╔══

import Literature.Probability.Percolation.LatticeWalksGM
import Literature.Probability.Percolation.StarTriangleWalks
import Literature.Probability.LatticeModels.ProdBernoulliThinning
import HarnessLib

/-!
# The strip of `TrackExchangeStrip` read off `ℤ²`: the dictionary

Grimmett–Manolescu, *Bond percolation on isoradial graphs* (PTRF 159 (2014) 273–327 =
arXiv:1204.0505), §4.6 and §6. The transport files work on the strip model `TrackExchangeStrip`
(labels `SV = Option (ℤ × ℤ)`, weights `canonicalWeight`); the isoradial square lattice of the
tree is the abstract `ℤ²` (`Site 2`, `zdGraph 2`) with the product measure
`prodBernoulli (gmWeight α rows)` (`IsoradialSquareLatticeGM`, §4.6). This file is the dictionary
between the two (split off `HorizontalTransportGM` so that both transports can use it):

* `toStrip M ω` — the configuration of the strip read off a configuration `ω` of `ℤ²` (the edge
  `e` of `ℤ²` with both endpoints of column in `[-M, M)` is the coordinate `labelMap e` of the
  strip); `map_toStrip` — under `P_{α,rows}` it has the strip's canonical measure
  (`prodBernoulli_map_thin`, `prodBernoulli_map_compl`);
* walks: `isWalk_map_gmLabel` (an open lattice walk inside the strip reads off as an open walk of
  the strip), `isLatticeWalk_map_siteOf` and `even_of_mem_of_isWalk` (an open walk of the strip
  avoiding `⋆` lifts to an open lattice walk; its labels are primal), `adj_of_mem_toStrip`.

## References

* G. R. Grimmett, I. Manolescu, PTRF 159 (2014) 273–327, arXiv:1204.0505, §4.6 (`G_{α,β}`,
  `P_{α,β}`), §6.1.
-/

noncomputable section

namespace Literature.Probability.Percolation

open LatticeModels StarTriangle Real MeasureTheory

namespace TrackExchange

/-! ### The dictionary on configurations -/

/-- `gmLabel` is injective. [folklore] -/
theorem gmLabel_injective : Function.Injective gmLabel := by
  intro x y h
  simp only [gmLabel, Option.some.injEq, Prod.mk.injEq] at h
  funext k
  fin_cases k <;> simp <;> omega

/-- The dictionary on unordered pairs. [folklore] -/
def labelMap : Sym2 (Site 2) → Sym2 SV := Sym2.map gmLabel

/-- The dictionary on pairs is injective. [folklore] -/
theorem labelMap_injective : Function.Injective labelMap := Sym2.map.injective gmLabel_injective

/-- The edges of `ℤ²` whose column lies in the strip `-M ≤ i < M`. [folklore] -/
def stripPairs (M : ℕ) : Set (Sym2 (Site 2)) :=
  {e | e ∈ (zdGraph 2).edgeSet ∧ -(M : ℤ) ≤ columnIndex e ∧ columnIndex e < M}

/-- **Reading a configuration of `ℤ²` on the strip**: the labelled images of its open edges of
the columns `-M ≤ i < M`. [folklore] -/
def toStrip (M : ℕ) (ω : Set (Sym2 (Site 2))) : Set (Sym2 SV) := labelMap '' (ω ∩ stripPairs M)

/-- Membership in the read-off configuration. [folklore] -/
theorem mem_toStrip_iff {M : ℕ} {ω : Set (Sym2 (Site 2))} {j : Sym2 SV} :
    j ∈ toStrip M ω ↔ ∃ e, e ∈ ω ∧ e ∈ stripPairs M ∧ labelMap e = j := by
  simp only [toStrip, Set.mem_image, Set.mem_inter_iff]
  constructor
  · rintro ⟨e, ⟨h1, h2⟩, h3⟩; exact ⟨e, h1, h2, h3⟩
  · rintro ⟨e, h1, h2, h3⟩; exact ⟨e, ⟨h1, h2⟩, h3⟩

/-- The labelled strip pairs. [folklore] -/
def stripLabels (M : ℕ) : Set (Sym2 SV) := labelMap '' stripPairs M

/-- The preimage of a labelled strip pair. [folklore] -/
def unlabel (M : ℕ) (j : stripLabels M) : Sym2 (Site 2) := j.2.choose

/-- `unlabel` inverts `labelMap` on the strip. [folklore] -/
theorem unlabel_spec (M : ℕ) (j : stripLabels M) : unlabel M j ∈ stripPairs M ∧ labelMap (unlabel M j) = j :=
  j.2.choose_spec

/-- `unlabel` of a labelled strip pair. [folklore] -/
theorem unlabel_labelMap {M : ℕ} {e : Sym2 (Site 2)} (he : e ∈ stripPairs M) :
    unlabel M ⟨labelMap e, e, he, rfl⟩ = e :=
  labelMap_injective (unlabel_spec M ⟨labelMap e, e, he, rfl⟩).2

/-- `unlabel` is injective. [folklore] -/
theorem unlabel_injective (M : ℕ) : Function.Injective (unlabel M) := by
  intro j j' h
  apply Subtype.ext
  rw [← (unlabel_spec M j).2, ← (unlabel_spec M j').2, h]

/-- The read-off configuration is a thinning of the complement. [folklore] -/
theorem toStrip_eq_thinMap (M : ℕ) (ω : Set (Sym2 (Site 2))) :
    toStrip M ω = thinMap (stripLabels M) (unlabel M) ωᶜ := by
  ext j
  rw [mem_toStrip_iff, mem_thinMap_iff]
  constructor
  · rintro ⟨e, heω, hes, rfl⟩
    refine ⟨⟨e, hes, rfl⟩, ?_⟩
    rw [Set.mem_compl_iff, not_not, unlabel_labelMap hes]
    exact heω
  · rintro ⟨hj, he⟩
    rw [Set.mem_compl_iff, not_not] at he
    exact ⟨unlabel M ⟨j, hj⟩, he, (unlabel_spec M ⟨j, hj⟩).1, (unlabel_spec M ⟨j, hj⟩).2⟩

/-- Reading off the strip is measurable. [folklore] -/
theorem measurable_toStrip (M : ℕ) : Measurable (toStrip M) := by
  have h : toStrip M = thinMap (stripLabels M) (unlabel M) ∘ compl := by
    funext ω; exact toStrip_eq_thinMap M ω
  rw [h]
  exact (measurable_thinMap _ _).comp (measurable_set_iff.2 fun i => (measurable_set_mem i).not)

/-- **The support of the strip weights**: a pair of positive canonical weight is the labelled
image of a pair of `ℤ²` in the strip. [folklore] -/
theorem exists_labelMap_eq_of_canonicalWeight_ne_zero (M : ℕ) (Θ : ℤ → ℤ → ℝ) {j : Sym2 SV}
    (hj : canonicalWeight M Θ j ≠ 0) : ∃ e ∈ stripPairs M, labelMap e = j := by
  -- a pair `some a, some b` with a nonzero directed weight in one of the two orders
  have key : ∀ a b : ℤ × ℤ, dirWeight M Θ (some a) (some b) ≠ 0 →
      ∃ e ∈ stripPairs M, labelMap e = s(some a, some b) := by
    intro a b h
    simp only [dirWeight] at h
    split_ifs at h with h1 h2
    · -- the even diagonal `(i,y)–(i+1,y+1)`: a horizontal edge
      obtain ⟨hb, ⟨r, hr⟩, hi, hi'⟩ := h1
      set x : Site 2 := ![r, r - a.1] with hx
      have hx0 : x 0 = r := rfl
      have hx1 : x 1 = r - a.1 := rfl
      refine ⟨s(x, x + Pi.single 0 1), ⟨(SimpleGraph.mem_edgeSet _).2 ((zdGraph_adj_iff _ _).2 ⟨0, Or.inl rfl⟩), ?_⟩, ?_⟩
      · show -(M : ℤ) ≤ columnIndex s(x, x + Pi.single 0 1) ∧ columnIndex s(x, x + Pi.single 0 1) < M
        rw [columnIndex_horizontal, hx0, hx1]; constructor <;> omega
      · have hxa : gmLabel x = some a := by
          simp only [gmLabel, hx0, hx1]
          exact congrArg some (Prod.ext (show r - (r - a.1) = a.1 by omega) (show r + (r - a.1) = a.2 by omega))
        have hxb : gmLabel (x + Pi.single 0 1) = some b := by
          rw [gmLabel_add_single_zero, hx0, hx1, hb]
          exact congrArg some (Prod.ext (show r - (r - a.1) + 1 = a.1 + 1 by omega) (show r + (r - a.1) + 1 = a.2 + 1 by omega))
        simp only [labelMap, Sym2.map_mk, hxa, hxb]
    · -- the odd diagonal `(i,y'+1)–(i+1,y')`: a vertical edge, read from `b`
      obtain ⟨hb, hodd, hi, hi'⟩ := h2
      have hev : Even (a.1 + a.2) := by
        rcases Int.even_or_odd (a.1 + a.2) with h' | ⟨r, hr⟩
        · exact h'
        · exact absurd ⟨r, by omega⟩ hodd
      obtain ⟨r, hr⟩ := hev
      set x : Site 2 := ![r, r - (a.1 + 1)] with hx
      have hx0 : x 0 = r := rfl
      have hx1 : x 1 = r - (a.1 + 1) := rfl
      refine ⟨s(x, x + Pi.single 1 1), ⟨(SimpleGraph.mem_edgeSet _).2 ((zdGraph_adj_iff _ _).2 ⟨1, Or.inl rfl⟩), ?_⟩, ?_⟩
      · show -(M : ℤ) ≤ columnIndex s(x, x + Pi.single 1 1) ∧ columnIndex s(x, x + Pi.single 1 1) < M
        rw [columnIndex_vertical, hx0, hx1]; constructor <;> omega
      · have hxb : gmLabel x = some b := by
          simp only [gmLabel, hx0, hx1, hb]
          exact congrArg some (Prod.ext (show r - (r - (a.1 + 1)) = a.1 + 1 by omega)
            (show r + (r - (a.1 + 1)) = a.2 - 1 by omega))
        have hxa : gmLabel (x + Pi.single 1 1) = some a := by
          rw [gmLabel_add_single_one, hx0, hx1]
          exact congrArg some (Prod.ext (show r - (r - (a.1 + 1)) - 1 = a.1 by omega)
            (show r + (r - (a.1 + 1)) + 1 = a.2 by omega))
        simp only [labelMap, Sym2.map_mk, hxa, hxb]
        exact Sym2.eq_swap
    · exact absurd rfl h
  induction j using Sym2.ind with
  | _ u v =>
    rw [canonicalWeight_mk] at hj
    rcases u with _ | a <;> rcases v with _ | b
    · simp at hj
    · simp at hj
    · simp at hj
    · by_cases h1 : dirWeight M Θ (some a) (some b) ≠ 0
      · exact key a b h1
      · push Not at h1
        rw [h1] at hj
        have h2 : dirWeight M Θ (some b) (some a) ≠ 0 := by
          intro h2; rw [h2] at hj; exact hj (max_self _)
        obtain ⟨e, he, hle⟩ := key b a h2
        exact ⟨e, he, hle.trans Sym2.eq_swap⟩

/-- **The law of the read-off configuration**: under `P_{α,rows}` on `ℤ²`, the configuration of
the strip has the strip's canonical measure. [cite: GrimmettManolescu2014Isoradial, §4.6] -/
theorem map_toStrip (M : ℕ) (α rows : ℤ → ℝ) :
    (prodBernoulli (Percolation.gmWeight α rows)).map (toStrip M) =
      prodBernoulli (canonicalWeight M fun i y => rows y - α i) := by
  classical
  have h : toStrip M = thinMap (stripLabels M) (unlabel M) ∘ compl := by
    funext ω; exact toStrip_eq_thinMap M ω
  have hm : Measurable (compl : Set (Sym2 (Site 2)) → Set (Sym2 (Site 2))) :=
    measurable_set_iff.2 fun i => (measurable_set_mem i).not
  rw [h, ← Measure.map_map (measurable_thinMap _ _) hm, prodBernoulli_map_compl,
    prodBernoulli_map_thin (unlabel_injective M)]
  congr 1
  funext j
  unfold thinParam
  split_ifs with hj
  · rw [unitInterval.symm_symm]
    obtain ⟨e, he, hje⟩ := id hj
    subst hje
    rw [show unlabel M ⟨labelMap e, hj⟩ = e from unlabel_labelMap he]
    unfold labelMap
    rw [canonicalWeight_map_gmLabel, if_pos he.2]
  · by_contra hne
    exact hj (exists_labelMap_eq_of_canonicalWeight_ne_zero M _ (Ne.symm hne))

/-! ### Walks of `ℤ²` and walks of the strip -/

/-- The label of a site, unfolded. [folklore] -/
theorem gmLabel_eq (x : Site 2) : gmLabel x = some (col x, hgtOf x) := rfl

/-- An edge of `ℤ²` between sites of columns in `(-M, M-1)` lies in the strip. [folklore] -/
theorem mem_stripPairs_of_adj {M : ℕ} {a b : Site 2} (hab : (zdGraph 2).Adj a b)
    (ha : -(M : ℤ) < col a) (ha' : col a < M) (hb : -(M : ℤ) < col b) : s(a, b) ∈ stripPairs M := by
  refine ⟨(SimpleGraph.mem_edgeSet _).2 hab, ?_⟩
  show -(M : ℤ) ≤ columnIndex s(a, b) ∧ columnIndex s(a, b) < M
  rw [columnIndex_mk]
  simp only [col] at *
  constructor
  · exact le_min (by omega) (by omega)
  · exact (min_le_left _ _).trans_lt (by omega)

/-- **An open lattice walk inside the strip reads off as an open walk of the strip.** [folklore] -/
theorem isWalk_map_gmLabel {M : ℕ} {ω : Set (Sym2 (Site 2))} :
    ∀ {L : List (Site 2)}, IsLatticeWalk ω L → (∀ x ∈ L, -(M : ℤ) < col x ∧ col x < M) →
      IsWalk (toStrip M ω) (L.map gmLabel)
  | [], _, _ => trivial
  | [_], _, _ => trivial
  | a :: b :: l, hL, hcol => by
    have ha := hcol a (by simp)
    have hb := hcol b (by simp)
    refine ⟨?_, isWalk_map_gmLabel hL.2 fun x hx => hcol x (List.mem_cons_of_mem _ hx)⟩
    rw [mem_toStrip_iff]
    exact ⟨s(a, b), hL.1.2, mem_stripPairs_of_adj hL.1.1 ha.1 ha.2 hb.1, rfl⟩

/-- The site with a given primal label. [folklore] -/
def unlabelSite (z : ℤ × ℤ) : Site 2 := ![(z.1 + z.2) / 2, (z.2 - z.1) / 2]

/-- `unlabelSite` inverts `gmLabel` on primal labels. [folklore] -/
theorem gmLabel_unlabelSite {m y : ℤ} (h : Even (m + y)) : gmLabel (unlabelSite (m, y)) = some (m, y) := by
  obtain ⟨r, hr⟩ := h
  simp only [gmLabel, unlabelSite, Matrix.cons_val_zero, Matrix.cons_val_one, Option.some.injEq,
    Prod.mk.injEq]
  constructor <;> omega

/-- `unlabelSite ∘ gmLabel = id`. [folklore] -/
theorem unlabelSite_gmLabel (x : Site 2) : unlabelSite (col x, hgtOf x) = x := by
  apply gmLabel_injective
  rw [gmLabel_unlabelSite ⟨x 0, by simp only [col, hgtOf]; ring⟩, gmLabel_eq]

/-- On primal labels `unlabelSite` has the prescribed column and height. [folklore] -/
theorem col_hgtOf_unlabelSite {m y : ℤ} (h : Even (m + y)) :
    col (unlabelSite (m, y)) = m ∧ hgtOf (unlabelSite (m, y)) = y := by
  have h1 := gmLabel_unlabelSite h
  rw [gmLabel_eq] at h1
  simpa using h1

/-- **An edge of the read-off configuration comes from an open edge of `ℤ²`** between the
unlabelled sites, which are primal labels. [folklore] -/
theorem adj_of_mem_toStrip {M : ℕ} {ω : Set (Sym2 (Site 2))} {m y m' y' : ℤ}
    (h : s((some (m, y) : SV), some (m', y')) ∈ toStrip M ω) :
    Even (m + y) ∧ Even (m' + y') ∧ (zdGraph 2).Adj (unlabelSite (m, y)) (unlabelSite (m', y')) ∧
      s(unlabelSite (m, y), unlabelSite (m', y')) ∈ ω := by
  rw [mem_toStrip_iff] at h
  obtain ⟨e, heω, hes, hle⟩ := h
  induction e using Sym2.ind with
  | _ a b =>
    have hadj : (zdGraph 2).Adj a b := (SimpleGraph.mem_edgeSet _).1 hes.1
    unfold labelMap at hle
    rw [Sym2.map_mk, gmLabel_eq, gmLabel_eq, Sym2.eq_iff] at hle
    simp only [Option.some.injEq, Prod.mk.injEq] at hle
    have hpa : Even (col a + hgtOf a) := ⟨a 0, by simp only [col, hgtOf]; ring⟩
    have hpb : Even (col b + hgtOf b) := ⟨b 0, by simp only [col, hgtOf]; ring⟩
    rcases hle with ⟨⟨h1, h2⟩, ⟨h3, h4⟩⟩ | ⟨⟨h1, h2⟩, ⟨h3, h4⟩⟩
    · subst h1; subst h2; subst h3; subst h4
      rw [unlabelSite_gmLabel, unlabelSite_gmLabel]
      exact ⟨hpa, hpb, hadj, heω⟩
    · subst h1; subst h2; subst h3; subst h4
      rw [unlabelSite_gmLabel, unlabelSite_gmLabel]
      exact ⟨hpb, hpa, hadj.symm, by rw [Sym2.eq_swap]; exact heω⟩

/-- The site of a label (`⋆ ↦ 0`, never used). [folklore] -/
def siteOf : SV → Site 2
  | some z => unlabelSite z
  | none => 0

/-- **An open walk of the strip lifts to an open lattice walk** when it avoids `⋆` and its labels
are primal. [folklore] -/
theorem isLatticeWalk_map_siteOf {M : ℕ} {ω : Set (Sym2 (Site 2))} :
    ∀ {W : List SV}, IsWalk (toStrip M ω) W → none ∉ W → IsLatticeWalk ω (W.map siteOf)
  | [], _, _ => trivial
  | [_], _, _ => trivial
  | u :: v :: l, hW, hn => by
    rcases u with _ | ⟨m, y⟩
    · exact absurd (by simp) hn
    rcases v with _ | ⟨m', y'⟩
    · exact absurd (by simp) hn
    have h := adj_of_mem_toStrip hW.1
    exact ⟨⟨h.2.2.1, h.2.2.2⟩, isLatticeWalk_map_siteOf hW.2 fun h' => hn (List.mem_cons_of_mem _ h')⟩

/-- Labels of an open walk of the strip avoiding `⋆` with at least one edge are primal. [folklore] -/
theorem even_of_mem_of_isWalk {M : ℕ} {ω : Set (Sym2 (Site 2))} :
    ∀ {W : List SV}, IsWalk (toStrip M ω) W → none ∉ W → 2 ≤ W.length →
      ∀ m y, some (m, y) ∈ W → Even (m + y)
  | [], _, _, h => by simp at h
  | [_], _, _, h => by simp at h
  | [u, v], hW, hn, _ => by
    intro m y hm
    rcases u with _ | ⟨m₁, y₁⟩
    · exact absurd (by simp) hn
    rcases v with _ | ⟨m₂, y₂⟩
    · exact absurd (by simp) hn
    have h := adj_of_mem_toStrip hW.1
    simp only [List.mem_cons, Option.some.injEq, Prod.mk.injEq, List.not_mem_nil, or_false] at hm
    rcases hm with ⟨rfl, rfl⟩ | ⟨rfl, rfl⟩
    · exact h.1
    · exact h.2.1
  | u :: v :: w :: l, hW, hn, _ => by
    intro m y hm
    rcases List.mem_cons.1 hm with rfl | hm
    · rcases v with _ | ⟨m₂, y₂⟩
      · exact absurd (by simp) hn
      exact (adj_of_mem_toStrip hW.1).1
    · exact even_of_mem_of_isWalk hW.2 (fun h' => hn (List.mem_cons_of_mem _ h')) (by simp) m y hm

end TrackExchange

end Literature.Probability.Percolation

╚══

▶ **Exercise instructions**
Please set down again, word for word, only the lines from the start of the entries through the line with "between the two", both ends included.

▶ **Task response**
import Literature.Probability.Percolation.LatticeWalksGM
import Literature.Probability.Percolation.StarTriangleWalks
import Literature.Probability.LatticeModels.ProdBernoulliThinning
import HarnessLib

/-!
# The strip of `TrackExchangeStrip` read off `ℤ²`: the dictionary

Grimmett–Manolescu, *Bond percolation on isoradial graphs* (PTRF 159 (2014) 273–327 =
arXiv:1204.0505), §4.6 and §6. The transport files work on the strip model `TrackExchangeStrip`
(labels `SV = Option (ℤ × ℤ)`, weights `canonicalWeight`); the isoradial square lattice of the
tree is the abstract `ℤ²` (`Site 2`, `zdGraph 2`) with the product measure
`prodBernoulli (gmWeight α rows)` (`IsoradialSquareLatticeGM`, §4.6). This file is the dictionary
between the two (split off `HorizontalTransportGM` so that both transports can use it):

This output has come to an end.